*Task material:*
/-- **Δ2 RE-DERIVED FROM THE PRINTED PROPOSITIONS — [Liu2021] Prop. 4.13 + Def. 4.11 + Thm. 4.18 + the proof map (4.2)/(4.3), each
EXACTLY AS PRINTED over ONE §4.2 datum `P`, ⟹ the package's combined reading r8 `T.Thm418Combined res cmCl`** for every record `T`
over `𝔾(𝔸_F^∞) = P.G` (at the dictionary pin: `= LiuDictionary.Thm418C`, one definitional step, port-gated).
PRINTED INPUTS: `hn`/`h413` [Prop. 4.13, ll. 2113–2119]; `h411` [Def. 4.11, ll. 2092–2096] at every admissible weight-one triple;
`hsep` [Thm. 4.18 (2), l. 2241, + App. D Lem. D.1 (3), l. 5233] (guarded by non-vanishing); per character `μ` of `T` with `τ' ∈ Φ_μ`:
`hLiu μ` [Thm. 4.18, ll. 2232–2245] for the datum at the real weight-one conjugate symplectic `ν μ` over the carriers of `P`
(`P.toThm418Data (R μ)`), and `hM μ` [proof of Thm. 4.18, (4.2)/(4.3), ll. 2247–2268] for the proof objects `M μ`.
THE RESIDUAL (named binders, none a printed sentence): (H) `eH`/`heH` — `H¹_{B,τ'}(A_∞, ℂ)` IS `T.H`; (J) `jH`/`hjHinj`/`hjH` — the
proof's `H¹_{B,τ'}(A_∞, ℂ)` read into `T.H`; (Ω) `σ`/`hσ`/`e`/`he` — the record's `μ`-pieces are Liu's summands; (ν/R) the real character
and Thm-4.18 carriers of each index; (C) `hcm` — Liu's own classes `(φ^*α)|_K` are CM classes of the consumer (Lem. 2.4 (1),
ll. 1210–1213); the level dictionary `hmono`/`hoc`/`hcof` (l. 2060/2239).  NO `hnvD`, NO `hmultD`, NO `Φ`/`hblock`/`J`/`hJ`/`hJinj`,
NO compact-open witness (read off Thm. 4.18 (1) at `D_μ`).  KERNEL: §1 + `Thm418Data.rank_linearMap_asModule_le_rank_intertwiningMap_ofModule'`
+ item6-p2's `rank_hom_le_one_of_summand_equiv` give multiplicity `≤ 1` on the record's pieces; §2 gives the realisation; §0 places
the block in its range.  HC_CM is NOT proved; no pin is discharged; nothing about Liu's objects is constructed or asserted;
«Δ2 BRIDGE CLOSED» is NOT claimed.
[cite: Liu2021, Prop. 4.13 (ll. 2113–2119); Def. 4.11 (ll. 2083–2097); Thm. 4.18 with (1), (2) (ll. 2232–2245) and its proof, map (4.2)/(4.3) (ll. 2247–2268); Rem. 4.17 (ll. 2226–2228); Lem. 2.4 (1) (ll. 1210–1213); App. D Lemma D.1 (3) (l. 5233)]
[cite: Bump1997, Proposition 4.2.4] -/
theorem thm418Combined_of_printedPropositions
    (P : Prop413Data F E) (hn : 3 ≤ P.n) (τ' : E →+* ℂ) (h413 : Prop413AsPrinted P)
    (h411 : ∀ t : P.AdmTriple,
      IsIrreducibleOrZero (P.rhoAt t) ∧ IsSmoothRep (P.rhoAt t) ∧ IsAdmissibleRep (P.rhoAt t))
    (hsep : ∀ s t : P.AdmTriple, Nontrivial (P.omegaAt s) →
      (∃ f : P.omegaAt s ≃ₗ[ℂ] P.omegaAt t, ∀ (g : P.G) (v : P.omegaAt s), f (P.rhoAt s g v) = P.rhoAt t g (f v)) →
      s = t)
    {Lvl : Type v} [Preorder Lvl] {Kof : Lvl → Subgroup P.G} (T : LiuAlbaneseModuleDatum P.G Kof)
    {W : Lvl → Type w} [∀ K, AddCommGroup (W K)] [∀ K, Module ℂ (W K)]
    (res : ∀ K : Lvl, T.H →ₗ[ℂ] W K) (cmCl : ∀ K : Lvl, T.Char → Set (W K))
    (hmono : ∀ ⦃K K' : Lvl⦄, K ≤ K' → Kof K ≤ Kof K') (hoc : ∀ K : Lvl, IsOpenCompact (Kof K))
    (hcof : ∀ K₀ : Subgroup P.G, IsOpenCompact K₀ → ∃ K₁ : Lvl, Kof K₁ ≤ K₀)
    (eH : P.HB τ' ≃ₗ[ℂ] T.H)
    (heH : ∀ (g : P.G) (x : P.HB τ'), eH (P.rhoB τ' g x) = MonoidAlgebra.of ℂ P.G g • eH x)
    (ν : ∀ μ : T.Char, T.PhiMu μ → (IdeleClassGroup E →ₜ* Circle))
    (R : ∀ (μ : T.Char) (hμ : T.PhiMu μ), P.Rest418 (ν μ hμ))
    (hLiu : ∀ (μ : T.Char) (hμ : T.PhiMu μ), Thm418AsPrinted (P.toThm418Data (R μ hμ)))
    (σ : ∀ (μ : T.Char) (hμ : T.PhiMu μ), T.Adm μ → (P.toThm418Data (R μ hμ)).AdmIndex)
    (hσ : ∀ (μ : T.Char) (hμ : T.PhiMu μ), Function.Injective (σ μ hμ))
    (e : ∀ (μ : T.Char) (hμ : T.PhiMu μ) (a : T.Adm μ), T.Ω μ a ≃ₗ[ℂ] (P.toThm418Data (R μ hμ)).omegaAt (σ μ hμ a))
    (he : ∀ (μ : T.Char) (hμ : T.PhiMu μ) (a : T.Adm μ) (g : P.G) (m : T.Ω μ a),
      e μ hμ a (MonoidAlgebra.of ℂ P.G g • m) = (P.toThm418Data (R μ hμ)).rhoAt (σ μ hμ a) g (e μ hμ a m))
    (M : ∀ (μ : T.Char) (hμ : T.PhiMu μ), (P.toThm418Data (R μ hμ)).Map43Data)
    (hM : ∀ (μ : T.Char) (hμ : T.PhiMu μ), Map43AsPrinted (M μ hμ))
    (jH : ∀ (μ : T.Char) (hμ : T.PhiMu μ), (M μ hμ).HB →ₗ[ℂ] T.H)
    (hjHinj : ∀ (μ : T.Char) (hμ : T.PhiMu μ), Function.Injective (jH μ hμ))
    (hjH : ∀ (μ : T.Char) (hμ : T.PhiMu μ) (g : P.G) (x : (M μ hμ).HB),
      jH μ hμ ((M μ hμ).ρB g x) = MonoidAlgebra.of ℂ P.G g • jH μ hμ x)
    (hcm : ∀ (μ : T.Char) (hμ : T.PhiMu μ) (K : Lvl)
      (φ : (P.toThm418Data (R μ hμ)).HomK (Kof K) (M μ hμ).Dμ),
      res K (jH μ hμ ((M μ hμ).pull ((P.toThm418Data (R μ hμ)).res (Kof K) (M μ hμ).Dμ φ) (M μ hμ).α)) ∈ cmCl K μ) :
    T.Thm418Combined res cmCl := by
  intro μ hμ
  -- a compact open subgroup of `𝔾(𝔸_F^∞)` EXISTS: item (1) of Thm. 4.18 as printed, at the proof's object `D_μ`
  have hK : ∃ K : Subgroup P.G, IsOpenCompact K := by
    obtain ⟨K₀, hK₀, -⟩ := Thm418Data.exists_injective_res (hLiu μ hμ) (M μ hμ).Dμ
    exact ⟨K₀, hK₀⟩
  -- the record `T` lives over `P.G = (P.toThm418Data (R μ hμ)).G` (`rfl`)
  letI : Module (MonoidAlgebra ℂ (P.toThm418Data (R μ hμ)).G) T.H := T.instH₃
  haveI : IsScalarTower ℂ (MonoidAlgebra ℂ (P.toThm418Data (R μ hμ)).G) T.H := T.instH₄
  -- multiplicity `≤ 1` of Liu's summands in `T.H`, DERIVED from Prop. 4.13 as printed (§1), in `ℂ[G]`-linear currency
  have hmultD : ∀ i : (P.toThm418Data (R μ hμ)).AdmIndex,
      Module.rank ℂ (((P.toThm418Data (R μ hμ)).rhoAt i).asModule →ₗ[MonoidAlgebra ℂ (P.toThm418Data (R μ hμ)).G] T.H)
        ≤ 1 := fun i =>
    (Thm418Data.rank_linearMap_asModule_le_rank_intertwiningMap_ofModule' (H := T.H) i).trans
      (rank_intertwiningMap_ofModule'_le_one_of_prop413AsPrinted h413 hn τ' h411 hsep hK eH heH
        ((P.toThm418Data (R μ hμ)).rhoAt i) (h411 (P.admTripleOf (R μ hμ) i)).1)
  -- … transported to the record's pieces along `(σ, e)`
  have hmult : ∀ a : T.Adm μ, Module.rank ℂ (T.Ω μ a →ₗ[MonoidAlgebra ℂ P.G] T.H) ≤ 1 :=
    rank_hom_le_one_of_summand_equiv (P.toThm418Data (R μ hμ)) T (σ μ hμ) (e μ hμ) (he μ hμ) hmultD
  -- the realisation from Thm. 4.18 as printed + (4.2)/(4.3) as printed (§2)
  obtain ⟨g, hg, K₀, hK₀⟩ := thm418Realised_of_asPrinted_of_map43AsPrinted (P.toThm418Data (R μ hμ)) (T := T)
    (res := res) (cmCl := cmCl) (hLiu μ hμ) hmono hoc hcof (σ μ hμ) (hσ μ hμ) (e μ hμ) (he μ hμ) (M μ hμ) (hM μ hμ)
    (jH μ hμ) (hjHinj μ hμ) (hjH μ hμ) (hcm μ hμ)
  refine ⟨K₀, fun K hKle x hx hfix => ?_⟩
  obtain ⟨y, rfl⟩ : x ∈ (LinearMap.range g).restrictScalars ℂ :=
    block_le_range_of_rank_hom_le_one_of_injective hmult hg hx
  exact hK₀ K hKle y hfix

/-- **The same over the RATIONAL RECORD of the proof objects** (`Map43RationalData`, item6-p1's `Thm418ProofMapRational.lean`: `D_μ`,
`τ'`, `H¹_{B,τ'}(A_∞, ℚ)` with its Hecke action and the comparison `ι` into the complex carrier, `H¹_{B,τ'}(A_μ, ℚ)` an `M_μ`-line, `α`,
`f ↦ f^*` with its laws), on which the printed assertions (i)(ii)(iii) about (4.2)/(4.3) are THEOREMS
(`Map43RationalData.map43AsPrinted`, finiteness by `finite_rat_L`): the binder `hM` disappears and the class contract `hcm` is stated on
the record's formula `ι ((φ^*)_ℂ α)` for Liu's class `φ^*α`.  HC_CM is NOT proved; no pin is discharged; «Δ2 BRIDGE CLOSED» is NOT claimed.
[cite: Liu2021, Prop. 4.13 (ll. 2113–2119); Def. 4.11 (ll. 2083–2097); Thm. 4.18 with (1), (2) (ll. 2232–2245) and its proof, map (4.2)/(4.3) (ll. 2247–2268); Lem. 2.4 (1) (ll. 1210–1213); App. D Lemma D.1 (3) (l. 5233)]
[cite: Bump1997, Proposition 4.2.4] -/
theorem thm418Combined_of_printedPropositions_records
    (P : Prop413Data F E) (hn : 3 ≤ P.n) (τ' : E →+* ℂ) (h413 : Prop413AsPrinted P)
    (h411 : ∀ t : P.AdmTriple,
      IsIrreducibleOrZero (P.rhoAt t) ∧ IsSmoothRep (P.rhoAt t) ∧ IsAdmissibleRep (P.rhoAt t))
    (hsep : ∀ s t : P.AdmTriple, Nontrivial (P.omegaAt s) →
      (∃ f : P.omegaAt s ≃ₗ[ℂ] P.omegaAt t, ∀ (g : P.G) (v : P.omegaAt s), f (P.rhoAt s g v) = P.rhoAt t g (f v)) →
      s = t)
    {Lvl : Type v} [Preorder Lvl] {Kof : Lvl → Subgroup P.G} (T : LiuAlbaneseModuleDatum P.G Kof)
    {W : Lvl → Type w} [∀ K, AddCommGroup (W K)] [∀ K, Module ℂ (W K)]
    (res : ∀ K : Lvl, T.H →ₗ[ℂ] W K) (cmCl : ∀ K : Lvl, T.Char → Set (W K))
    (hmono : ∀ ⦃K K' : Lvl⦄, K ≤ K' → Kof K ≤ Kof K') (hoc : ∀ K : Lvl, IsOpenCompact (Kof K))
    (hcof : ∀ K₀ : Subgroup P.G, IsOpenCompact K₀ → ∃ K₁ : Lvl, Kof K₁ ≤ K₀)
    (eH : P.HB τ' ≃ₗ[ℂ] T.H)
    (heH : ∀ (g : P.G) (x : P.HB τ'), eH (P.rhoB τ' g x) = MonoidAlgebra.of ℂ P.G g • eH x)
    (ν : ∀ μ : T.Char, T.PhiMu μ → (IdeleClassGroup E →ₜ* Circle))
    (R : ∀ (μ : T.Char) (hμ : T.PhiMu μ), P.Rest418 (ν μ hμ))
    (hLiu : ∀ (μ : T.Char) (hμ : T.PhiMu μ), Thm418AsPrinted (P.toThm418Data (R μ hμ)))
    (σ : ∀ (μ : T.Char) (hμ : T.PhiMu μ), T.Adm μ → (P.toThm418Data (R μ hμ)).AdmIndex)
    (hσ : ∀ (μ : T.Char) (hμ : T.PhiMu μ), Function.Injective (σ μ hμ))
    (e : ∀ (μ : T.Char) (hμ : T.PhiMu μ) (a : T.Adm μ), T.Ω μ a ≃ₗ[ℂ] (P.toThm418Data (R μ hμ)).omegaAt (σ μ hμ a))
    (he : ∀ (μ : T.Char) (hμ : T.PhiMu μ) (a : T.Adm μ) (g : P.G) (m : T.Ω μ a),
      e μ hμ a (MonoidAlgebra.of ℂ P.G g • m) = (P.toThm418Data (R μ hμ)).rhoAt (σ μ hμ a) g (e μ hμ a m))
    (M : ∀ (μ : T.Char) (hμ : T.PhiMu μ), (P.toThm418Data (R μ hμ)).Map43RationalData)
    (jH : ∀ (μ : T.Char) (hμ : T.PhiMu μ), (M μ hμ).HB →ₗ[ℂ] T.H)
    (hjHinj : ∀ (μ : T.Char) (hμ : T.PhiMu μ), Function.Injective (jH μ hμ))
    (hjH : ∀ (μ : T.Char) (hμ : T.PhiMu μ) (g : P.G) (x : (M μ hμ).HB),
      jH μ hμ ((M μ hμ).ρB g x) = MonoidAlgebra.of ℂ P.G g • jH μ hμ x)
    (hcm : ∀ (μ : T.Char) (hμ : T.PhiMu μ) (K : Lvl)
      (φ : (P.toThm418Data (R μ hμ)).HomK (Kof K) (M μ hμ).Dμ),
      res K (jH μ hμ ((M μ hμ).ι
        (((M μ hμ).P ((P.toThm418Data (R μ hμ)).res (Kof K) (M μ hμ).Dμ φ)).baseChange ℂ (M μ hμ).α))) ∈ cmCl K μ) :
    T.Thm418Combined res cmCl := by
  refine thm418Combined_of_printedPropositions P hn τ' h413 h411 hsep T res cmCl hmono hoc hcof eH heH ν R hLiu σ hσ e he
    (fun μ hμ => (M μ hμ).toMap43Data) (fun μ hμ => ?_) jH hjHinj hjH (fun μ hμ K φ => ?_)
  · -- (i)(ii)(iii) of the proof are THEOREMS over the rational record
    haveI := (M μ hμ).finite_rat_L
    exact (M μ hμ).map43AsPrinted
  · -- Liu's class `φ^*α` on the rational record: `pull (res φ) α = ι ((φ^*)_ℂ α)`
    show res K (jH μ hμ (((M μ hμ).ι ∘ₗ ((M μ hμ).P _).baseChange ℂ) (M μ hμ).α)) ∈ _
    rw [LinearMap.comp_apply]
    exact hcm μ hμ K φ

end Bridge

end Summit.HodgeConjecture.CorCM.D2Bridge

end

---

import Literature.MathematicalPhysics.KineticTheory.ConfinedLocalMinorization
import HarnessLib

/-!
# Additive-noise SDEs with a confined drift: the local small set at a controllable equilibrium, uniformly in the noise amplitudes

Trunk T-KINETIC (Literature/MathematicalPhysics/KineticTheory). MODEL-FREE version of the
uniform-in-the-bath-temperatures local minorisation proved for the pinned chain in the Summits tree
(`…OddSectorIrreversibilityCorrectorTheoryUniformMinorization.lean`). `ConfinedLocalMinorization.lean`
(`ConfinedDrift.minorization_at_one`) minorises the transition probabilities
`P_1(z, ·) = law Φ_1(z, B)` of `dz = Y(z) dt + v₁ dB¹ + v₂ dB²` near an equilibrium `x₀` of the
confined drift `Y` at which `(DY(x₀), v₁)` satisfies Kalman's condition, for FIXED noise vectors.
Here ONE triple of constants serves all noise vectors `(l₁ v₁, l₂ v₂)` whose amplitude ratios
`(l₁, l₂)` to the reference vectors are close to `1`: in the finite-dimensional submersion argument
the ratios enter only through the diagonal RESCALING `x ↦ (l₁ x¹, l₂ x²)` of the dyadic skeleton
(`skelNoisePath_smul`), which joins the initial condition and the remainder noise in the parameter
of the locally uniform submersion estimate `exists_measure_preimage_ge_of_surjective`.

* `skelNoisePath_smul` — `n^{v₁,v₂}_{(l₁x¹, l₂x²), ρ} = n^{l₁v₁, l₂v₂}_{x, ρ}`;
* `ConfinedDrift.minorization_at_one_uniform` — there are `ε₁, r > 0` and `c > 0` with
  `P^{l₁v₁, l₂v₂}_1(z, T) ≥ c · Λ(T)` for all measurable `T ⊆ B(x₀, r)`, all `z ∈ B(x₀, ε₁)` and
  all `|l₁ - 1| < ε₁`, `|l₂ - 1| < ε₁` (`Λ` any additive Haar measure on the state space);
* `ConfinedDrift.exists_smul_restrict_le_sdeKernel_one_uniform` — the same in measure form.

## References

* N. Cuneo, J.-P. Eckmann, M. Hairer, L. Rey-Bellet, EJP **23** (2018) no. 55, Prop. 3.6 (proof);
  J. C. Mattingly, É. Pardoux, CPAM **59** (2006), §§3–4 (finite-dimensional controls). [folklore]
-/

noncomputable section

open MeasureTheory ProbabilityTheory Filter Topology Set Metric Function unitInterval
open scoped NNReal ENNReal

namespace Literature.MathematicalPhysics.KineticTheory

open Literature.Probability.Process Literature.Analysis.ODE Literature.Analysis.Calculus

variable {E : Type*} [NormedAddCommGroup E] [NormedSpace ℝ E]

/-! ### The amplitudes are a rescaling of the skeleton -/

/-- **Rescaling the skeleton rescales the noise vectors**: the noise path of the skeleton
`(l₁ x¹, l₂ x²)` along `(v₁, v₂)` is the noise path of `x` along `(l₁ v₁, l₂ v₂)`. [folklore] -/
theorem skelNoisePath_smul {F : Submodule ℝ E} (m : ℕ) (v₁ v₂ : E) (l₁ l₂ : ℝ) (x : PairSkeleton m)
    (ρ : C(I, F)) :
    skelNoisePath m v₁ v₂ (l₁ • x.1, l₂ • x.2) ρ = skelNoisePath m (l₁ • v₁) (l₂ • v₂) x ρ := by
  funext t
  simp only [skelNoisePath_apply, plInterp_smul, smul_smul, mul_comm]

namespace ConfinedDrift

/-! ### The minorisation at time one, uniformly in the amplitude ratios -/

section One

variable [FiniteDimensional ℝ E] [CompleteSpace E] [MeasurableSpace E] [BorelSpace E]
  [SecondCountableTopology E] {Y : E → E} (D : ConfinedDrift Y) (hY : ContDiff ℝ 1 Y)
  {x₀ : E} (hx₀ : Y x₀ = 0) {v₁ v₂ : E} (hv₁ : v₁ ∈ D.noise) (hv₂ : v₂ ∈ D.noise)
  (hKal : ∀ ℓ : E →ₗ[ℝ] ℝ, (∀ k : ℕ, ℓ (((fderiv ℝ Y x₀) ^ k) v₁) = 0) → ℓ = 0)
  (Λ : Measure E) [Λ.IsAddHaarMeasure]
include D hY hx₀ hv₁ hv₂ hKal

*Your task:*
Among the lines above, the ones holding the word "character" must be counted; only that count is to be given.

*Solution to the problem:*
2